Pick your adjective: independent, strong, career-driven. Women can be all these things (and more) and still promote a patriarchal system. Call me uppity, but I think snapping the binary of male-female onto the binary of patriarchy-feminism is, frankly, barbaric.

Feminism does not end with women elected into established positions of power; feminism (as per my beliefs) is an active critique on those established positions of power. Should Hillary Clinton win the 2008 presidential race, will it be a shining day for feminism everywhere or just "business as usual"? I argue the latter. Philosopher Antonin Artaud postulated that any CONTENT was fleeting, but that FORM was "the invisible pistol held to people's heads". As long as we perpetuate the same top-down, "all [X] dominate all [Y]" form (even if it's all women dominating all men!), aren't we just feeding the same system that feminism originally sought to destroy?

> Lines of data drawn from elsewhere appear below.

/-- **`(Hw, Hb)` is a discrete primitive of the family observable**: across every corner `q` of every
inner face, `Hb (cFace q) - Hw q.1 = |F_C(q)|² = dartFluxOn C q`. [cite: Smirnov2010, Lemma 3.6 eq. (3.3)] -/
def IsFamilyPrimitive (hD : D.IsZdAdmissible) (C : Finset (Finset (Sym2 (meshDomain D.Ω D.δ)))) (Hw Hb : Site 2 → ℝ) : Prop :=
  ∀ q : Site 2 × Fin 4, D.IsInnerFace (cFace q) → Hb (cFace q) - Hw q.1 = dartFluxOn D hD C q

open scoped Classical in
/-- **Existence of the family primitive on hole-free domains** (the discrete Poincaré lemma
`exists_potential_of_holeFree` applied to the closed family flux form): for admissible data with
connected wired arc and hole-free inner faces, and a family to which every interior edge is
adapted, the family observable has a discrete primitive. [cite: Smirnov2010, Lemma 3.6] -/
theorem exists_isFamilyPrimitive (hA : ((discreteDomainGraph D.Ω D.δ).induce D.zdArcA).Preconnected)
    (hHF : HoleFree D.innerFaces) {C : Finset (Finset (Sym2 (meshDomain D.Ω D.δ)))}
    (hCsub : C ⊆ D.interfaceGraph.edgeFinset.powerset)
    (hadapt : ∀ (u : Site 2) (k : Fin 4), D.IsInnerFace (faceAt u k) → D.IsInnerFace (faceAt u (k + 3)) →
      IsAdaptedEdge (D := D) C u k) :
    ∃ Hw Hb : Site 2 → ℝ, IsFamilyPrimitive hD C Hw Hb := by
  have hfin := D.innerFaces_finite hD.isBounded hD.delta_pos
  have hcoe : (↑hfin.toFinset : Set (Site 2)) = D.innerFaces := Set.Finite.coe_toFinset hfin
  obtain ⟨Hw, Hb, h⟩ := exists_potential_of_holeFree (dartFluxOn D hD C) hfin.toFinset (by rw [hcoe]; exact hHF)
    (by rw [hcoe]; exact isCornerClosedOn_dartFluxOn hD hA hCsub hadapt)
  refine ⟨Hw, Hb, fun q hq => h q ?_⟩
  rw [mem_faceSetCorners, hcoe]
  exact hq

namespace IsFamilyPrimitive

variable {hD} {C : Finset (Finset (Sym2 (meshDomain D.Ω D.δ)))} {Hw Hb : Site 2 → ℝ}

/-- `H` increases from a site to its inner faces. [cite: Smirnov2010, Remark 3.9] -/
theorem hw_le_hb (h : IsFamilyPrimitive hD C Hw Hb) {v : Site 2} {k : Fin 4} (hf : D.IsInnerFace (faceAt v k)) :
    Hw v ≤ Hb (faceAt v k) := by
  have := h (v, k) hf
  simp only [cFace] at this
  linarith [dartFluxOn_nonneg hD C (v, k)]

/-- **No jump at the free arc**: `Hb f = Hw b` for an inner face `f` at a `B`-site `b`. [cite: Smirnov2010, Lemma 3.10] -/
theorem hb_eq_hw_of_mem_zdArcB (h : IsFamilyPrimitive hD C Hw Hb) {b : Site 2} (hb : b ∈ D.zdArcB) {k : Fin 4}
    (hf : D.IsInnerFace (faceAt b k)) : Hb (faceAt b k) = Hw b := by
  have := h (b, k) hf
  simp only [cFace] at this
  rw [dartFluxOn_eq_zero_of_mem_zdArcB hD C (q := (b, k)) hb] at this
  linarith

/-- **`Hw` is constant across an edge forced open in the family** whose face is inner (the wired arc,
and the wired bank of a prefix): `Hw u = Hw (u + e_k)`. [cite: Smirnov2010, Lemma 4.11] -/
theorem hw_eq_hw_of_forcedOpen (h : IsFamilyPrimitive hD C Hw Hb) {u : Site 2} {k : Fin 4}
    (hopen : IsForcedOpen (D := D) C (cSrc (u, k))) (hf : D.IsInnerFace (faceAt u k)) : Hw u = Hw (u + cornerUnit k) := by
  have p₁ := h (u, k) hf
  have hf₂ : D.IsInnerFace (faceAt (u + cornerUnit k) (k + 1)) := by rw [faceAt_add_unit_succ]; exact hf
  have p₂ := h (u + cornerUnit k, k + 1) hf₂
  simp only [cFace] at p₁ p₂
  rw [faceAt_add_unit_succ] at p₂
  have c := dartFluxOn_follow_eq hD C (q := (u + cornerUnit k, k + 1)) hf₂ (by rw [cTgt_add_cornerUnit_succ]; exact hopen)
  have e13 : k + 1 + 3 = k := by omega
  have e11 : k + 1 + 1 = k + 2 := by omega
  simp only [e13, e11] at c
  rw [cornerUnit_add_two, ← sub_eq_add_neg, add_sub_cancel_right] at c
  linarith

"The Piano" was produced by Lions Gate Entertainment, an American-based studio mired in a capitalistic society. Lions Gate gave the final greenlight, and the only reason why they would do that is because the saw the project as profitable. And profitable movies require a narrative and cinematic vocabulary that the masses can understand ("Passion of the Christ", anyone?). How feminist can a film be when its very construction is painstakingly framed by established models, rubrics, and systems?

Again, I thought "The Piano" was a moving and brilliant film, an evocative film that utilized feminist building blocks, but above all, a Hollywood (read: patriarchal) film.

W.O.C.

Hi all, just wanted to reserve a director like a few others...I'll be posting more after I research Maria Novaro!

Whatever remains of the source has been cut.